/-- item stmt-Parity-8075 · crux · rank 3 · closed · moot by None · by planner
why it might fail: Balanced corner d₁≈d₂≈x^{1−η}: x^{1−2η} frequencies and a near-square-root saving in (d₁,d₂) are needed; Cauchy–Schwarz halves savings (Merikoski Prop 4: Type II only for N<x^{0.26} at MN≈x), so μ must be opened into Type-I₂ at pair level x^{2−2η}, past MixedDivisor.
sources: Merikoski2022 (arXiv:1908.08816 p.5 Prop. 4 and p.11 Remarks 14–15 and p.17 'Type I₂'), DelabretecheDrappeau2020 (doi:10.4171/jems/951 — Type I level x^{(32−7α)/50} at P = x^α as quoted in Merikoski2022 p.5 Prop. 3), DukeFriedlanderIwaniec1995, DukeFriedlanderIwaniec1997 (bilinear forms with Kloosterman fractions: fixed numerator), Literature.NumberTheory.Sieve.largeSieve_quadraticRoots (FriedlanderIwaniecAnnals1998 Lemma 3.2), FordMaynard2024PrimeSieves (Thm 2.5: the triple γ=1/2 θ=0 ν=1/3 on the modulus side)
[crux] For every η ∈ (0, 1/4): Σ_{n≤x} Σ_{d₁ | n²+1, d₂ | n²+3, d₁ ≤ x^{1−η}, d₂ ≤ x^{1−η}, d₁d₂ >
x^{1−η}} μ(d₁) log d₁ · μ(d₂) log d₂ = o(x) (card item W₁₂ in the only range where it is bilinear).
Each progression n ≡ νᵢ (dᵢ) has ≥ x^η terms, but the joint modulus d₁d₂ reaches x^{2−2η} ≫ x; after
Poisson in n the error is (x/d₁d₂) Σ_{0<|h|≤d₁d₂/x^{1−ε}} Σ_{d₁,d₂} α(d₁)β(d₂) S_{X²+1}(h d̄₂; d₁)
S_{X²+3}(h d̄₁; d₂) with α = β = μ·log (support CrossedCRT): a bilinear form in two root systems
with Kloosterman-fraction coupling. Lopsided parts (min dᵢ ≤ x^{η/2}, product ≤ x^{1−η/2}) are Type
I; the content is x^{η/2} ≤ d₁, d₂ ≤ x^{1−η}. [deps: CrossedCRT] [difficulty: XL] -/
@[route_item "route-Parity-TwoCMLines"]
def CrossedMoebius : Prop :=
  ∀ η : ℝ, 0 < η → η < 1 / 4 → (fun x : ℕ => ∑ n ∈ Finset.Icc 1 x, ∑ d₁ ∈ Nat.divisors (n ^ 2 + 1), ∑ d₂ ∈ Nat.divisors (n ^ 2 + 3), if (d₁ : ℝ) ≤ (x : ℝ) ^ (1 - η) ∧ (d₂ : ℝ) ≤ (x : ℝ) ^ (1 - η) ∧ (x : ℝ) ^ (1 - η) < (d₁ : ℝ) * (d₂ : ℝ) then (ArithmeticFunction.moebius d₁ : ℝ) * Real.log d₁ * ((ArithmeticFunction.moebius d₂ : ℝ) * Real.log d₂) else 0) =o[Filter.atTop] fun x : ℕ => (x : ℝ)

/-- item stmt-Parity-8076 · crux · rank 4 · closed · moot by None · by planner
why it might fail: At c₁≈c₂≈x the dual sum has x³ terms (h,c₁,c₂) and must save a factor x with both moduli at the Pólya–Vinogradov edge; no automorphic object for typed roots of the reducible quartic is known (Bykovskiĭ/Kuznetsov serve one discriminant); even Στ(n²+1)² is open.
sources: Hooley1963 (Στ(n²+D) = c·x·log x + c′x + O(x^{8/9}) for one quadratic), doi:10.1017/s0305004100073242 (McKee 1995: quadratics), doi:10.1016/j.jnt.2017.05.002 (Lapkova 2017: reducible QUADRATICS = two linear factors), doi:10.1515/crll.1999.507.107 (Daniel 1999: binary forms of degree ≤ 4 — the two-variable analogue), Merikoski2022 p.17 (Type I₂ beyond x as the missing input for n²+1), planner numerics compute/run_2e6.txt (M(x)/(x log²x) = 1.978 / 1.879 / 1.821 / 1.784 at x = 10³ / 10⁴ / 10⁵ / 10⁶)
[crux] There is c > 0 with Σ_{n≤x} τ(n²+1)·τ(n²+3) ~ c·x·log²x (the card's master Type-I₂ sum,
LEADING ORDER ONLY; the refuter's caveat (i) accepted: not theorem-grade). For even n this is
τ(P(n)), P = (X²+1)(X²+3); the order x·log²x is classical (two irreducible factors), the constant is
not: after flipping each factor at √fᵢ(n) ≈ n one needs #{n ≤ x : c₁ | n²+1, c₂ | n²+3} for c₁, c₂ ≤
x with pair modulus c₁c₂ up to x², and the region c₁c₂ > x carries half of the logarithmic mass —
smooth-coefficient crossed Salié sums with frequencies h ≤ c₁c₂/x (fine-scale joint equidistribution
of the typed roots of P), which Σ τ(n)τ(n+1) (Ingham: pair level = length after the flips) never
needs. The power-saving form x·Q₂(log x) + O(x^{1−δ}) is the layer-2 endpoint. [deps:
QuarticRootsPowerSaving] [difficulty: XL] -/
@[route_item "route-Parity-TwoCMLines"]
def MixedDivisor : Prop :=
  ∃ c : ℝ, 0 < c ∧ Asymptotics.IsEquivalent Filter.atTop (fun x : ℕ => ∑ n ∈ Finset.Icc 1 x, ((Nat.divisors (n ^ 2 + 1)).card : ℝ) * ((Nat.divisors (n ^ 2 + 3)).card : ℝ)) (fun x : ℕ => c * (x : ℝ) * Real.log x ^ 2)

/-- item stmt-Parity-8077 · crux · rank 5 · closed · moot by None · by planner
why it might fail: Balanced range c₁≈c₂≈√X: after Cauchy–Schwarz the off-diagonal is a length-√X sum of root Weyl sums twisted by Kloosterman fractions of modulus ≈X with root-entangled numerators (DFI97 needs a fixed numerator); and a secondary term ≍X (as for n(n²+1), DM Thm 2) would falsify the O-form.
sources: Hooley1964 and Literature.NumberTheory.Sieve.hooley_polyRoots_logPowerSaving_holds (irreducible f only), KowalskiSoundararajan2021 (arXiv:2003.12965 p.6 Thm 2.1 'f does not have to be irreducible' and p.8 Remark 2.5(1)–(2)), DartygeMartin2019 (arXiv:1802.09090 pp.3–4 Thms 1–4 and p.3 'f₁ linear and f₂ quadratic … not straightforward'), MartinSitar2010 (§3.2), DukeFriedlanderIwaniec1997, DukeFriedlanderIwaniec2011 (doi:10.1093/imrn/rnr112)
[crux] For every h ≠ 0 there is δ > 0 with Σ_{c ≤ X} S_P(h; c) = O(X^{1−δ}), where S_P(h; c) = Σ_{ν
mod c, P(ν) ≡ 0} e(hν/c) = polyRootWeylSum P c h and P = (X²+1)(X²+3) (Σ_{c≤X} ρ_P(c) ≍ X log X).
For squarefree odd c the roots of P are the CRT-glued pairs (root of X²+1 mod c₁, root of X²+3 mod
c₂), c = c₁c₂, and S_P(h; c) = Σ_{c₁c₂ = c} S_{X²+1}(h c̄₂; c₁)·S_{X²+3}(h c̄₁; c₂): the
smooth-coefficient crossed Salié sum at a fixed frequency — first rung of the engine. A power saving
is in print only for ONE irreducible quadratic (Hooley 1963/Bykovskiĭ/Tóth via Weil–Kloosterman);
for reducible polynomials only linear-factor cases (DartygeMartin2019 Thms 1–4). For fixed c₂,
S_{X²+1}(h c̄₂; c₁) = S_{c₂²X²+1}(h; c₁), so lopsided ranges are Hooley/Bykovskiĭ for the quadratics
c₂²X²+1, c₁²X²+3 over moduli in progressions, uniformly in the level; no secondary main term is
expected (the residue of the root mod c₂ washes out the twist e(hν₂c̄₁/c₂)). [deps: CrossedCRT,
QuarticRootsEquidistribution] [difficulty: L] -/
@[route_item "route-Parity-TwoCMLines"]
def QuarticRootsPowerSaving : Prop :=
  ∀ h : ℤ, h ≠ 0 → ∃ δ : ℝ, 0 < δ ∧ (fun N : ℕ => ∑ c ∈ Finset.Icc 1 N, Literature.NumberTheory.Sieve.polyRootWeylSum ((Polynomial.X ^ 2 + 1) * (Polynomial.X ^ 2 + 3)) c h) =O[Filter.atTop] fun N : ℕ => (N : ℝ) ^ (1 - δ)

/-- item stmt-Parity-8078 · crux · rank 6 · closed · moot by None · by planner
why it might fail: Contains HL-E-depth parity statements for each factor (Λ-tail of n²+3 along Möbius-weighted root progressions of n²+1, and symmetrically); general coefficients provably fail once a modulus exceeds 2x, so only the arithmetic of μ on the large divisor can give the log⁴ saving; no Type-II range there.
sources: stmt-Parity-0648 (QuadraticRoots.QrootsWindowW) and stmt-Parity-0649 (cofactor average), stmt-Parity-0882 (UnimodularColumns.UnimodularMobius), arXiv:2505.00493 (Grimmelt–Merikoski Thm 1.5: Type II for the roots only for N < X^{1/3}), FordMaynard2024PrimeSieves (Thm 2.5), Literature.Barriers.Parity.PrimePairParity, IwaniecInventiones1978 (n²+1 = P₂: the strongest unconditional k=1 statement)
[crux] For every η ∈ (0, 1/4): Σ_{n≤x} Σ_{d₁ | n²+1, d₂ | n²+3, max(d₁,d₂) > x^{1−η}, min(d₁,d₂) ≤
x^{1+η}} μ(d₁) log d₁ · μ(d₂) log d₂ = o(x). Writing −Λ(fᵢ(n)) = Lᵢ + Wᵢ + Kᵢ (level d ≤ Y, window Y
< d ≤ Z, cofactor d > Z parts), this is Σ_n [L₁(W₂+K₂) + (W₁+K₁)L₂ + W₁W₂ + W₁K₂ + K₁W₂]: the k = 1
window (W) and cofactor (Q) statements of QuadraticRoots/UnimodularColumns for EACH factor, now
along the root progressions n ≡ ν_j (d_j), d_j ≤ x^{1−η}, of the OTHER factor with weights μ(d_j)
log d_j (cancellation across moduli is allowed and probably necessary), plus the balanced joint
window W₁W₂ (d₁ ≈ d₂ ≈ x, the k = 2 sibling of UnimodularMobius). Card items Q′₁, Q′₂ and the
beyond-x part of W₁₂. [difficulty: open-problem] -/
@[route_item "route-Parity-TwoCMLines"]
def MixedTail : Prop :=
  ∀ η : ℝ, 0 < η → η < 1 / 4 → (fun x : ℕ => ∑ n ∈ Finset.Icc 1 x, ∑ d₁ ∈ Nat.divisors (n ^ 2 + 1), ∑ d₂ ∈ Nat.divisors (n ^ 2 + 3), if ((x : ℝ) ^ (1 - η) < (d₁ : ℝ) ∨ (x : ℝ) ^ (1 - η) < (d₂ : ℝ)) ∧ ((d₁ : ℝ) ≤ (x : ℝ) ^ (1 + η) ∨ (d₂ : ℝ) ≤ (x : ℝ) ^ (1 + η)) then (ArithmeticFunction.moebius d₁ : ℝ) * Real.log d₁ * ((ArithmeticFunction.moebius d₂ : ℝ) * Real.log d₂) else 0) =o[Filter.atTop] fun x : ℕ => (x : ℝ)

**PROBLEM TO SOLVE:** For this exercise, repeat exactly the lines of the data above from the one with "smooth-coefficient crossed Salié sum at" down to the one with "item stmt-Parity-8078 ·", both end lines included.

**WORKED SOLUTION:**
smooth-coefficient crossed Salié sum at a fixed frequency — first rung of the engine. A power saving
is in print only for ONE irreducible quadratic (Hooley 1963/Bykovskiĭ/Tóth via Weil–Kloosterman);
for reducible polynomials only linear-factor cases (DartygeMartin2019 Thms 1–4). For fixed c₂,
S_{X²+1}(h c̄₂; c₁) = S_{c₂²X²+1}(h; c₁), so lopsided ranges are Hooley/Bykovskiĭ for the quadratics
c₂²X²+1, c₁²X²+3 over moduli in progressions, uniformly in the level; no secondary main term is
expected (the residue of the root mod c₂ washes out the twist e(hν₂c̄₁/c₂)). [deps: CrossedCRT,
QuarticRootsEquidistribution] [difficulty: L] -/
@[route_item "route-Parity-TwoCMLines"]
def QuarticRootsPowerSaving : Prop :=
  ∀ h : ℤ, h ≠ 0 → ∃ δ : ℝ, 0 < δ ∧ (fun N : ℕ => ∑ c ∈ Finset.Icc 1 N, Literature.NumberTheory.Sieve.polyRootWeylSum ((Polynomial.X ^ 2 + 1) * (Polynomial.X ^ 2 + 3)) c h) =O[Filter.atTop] fun N : ℕ => (N : ℝ) ^ (1 - δ)

/-- item stmt-Parity-8078 · crux · rank 6 · closed · moot by None · by planner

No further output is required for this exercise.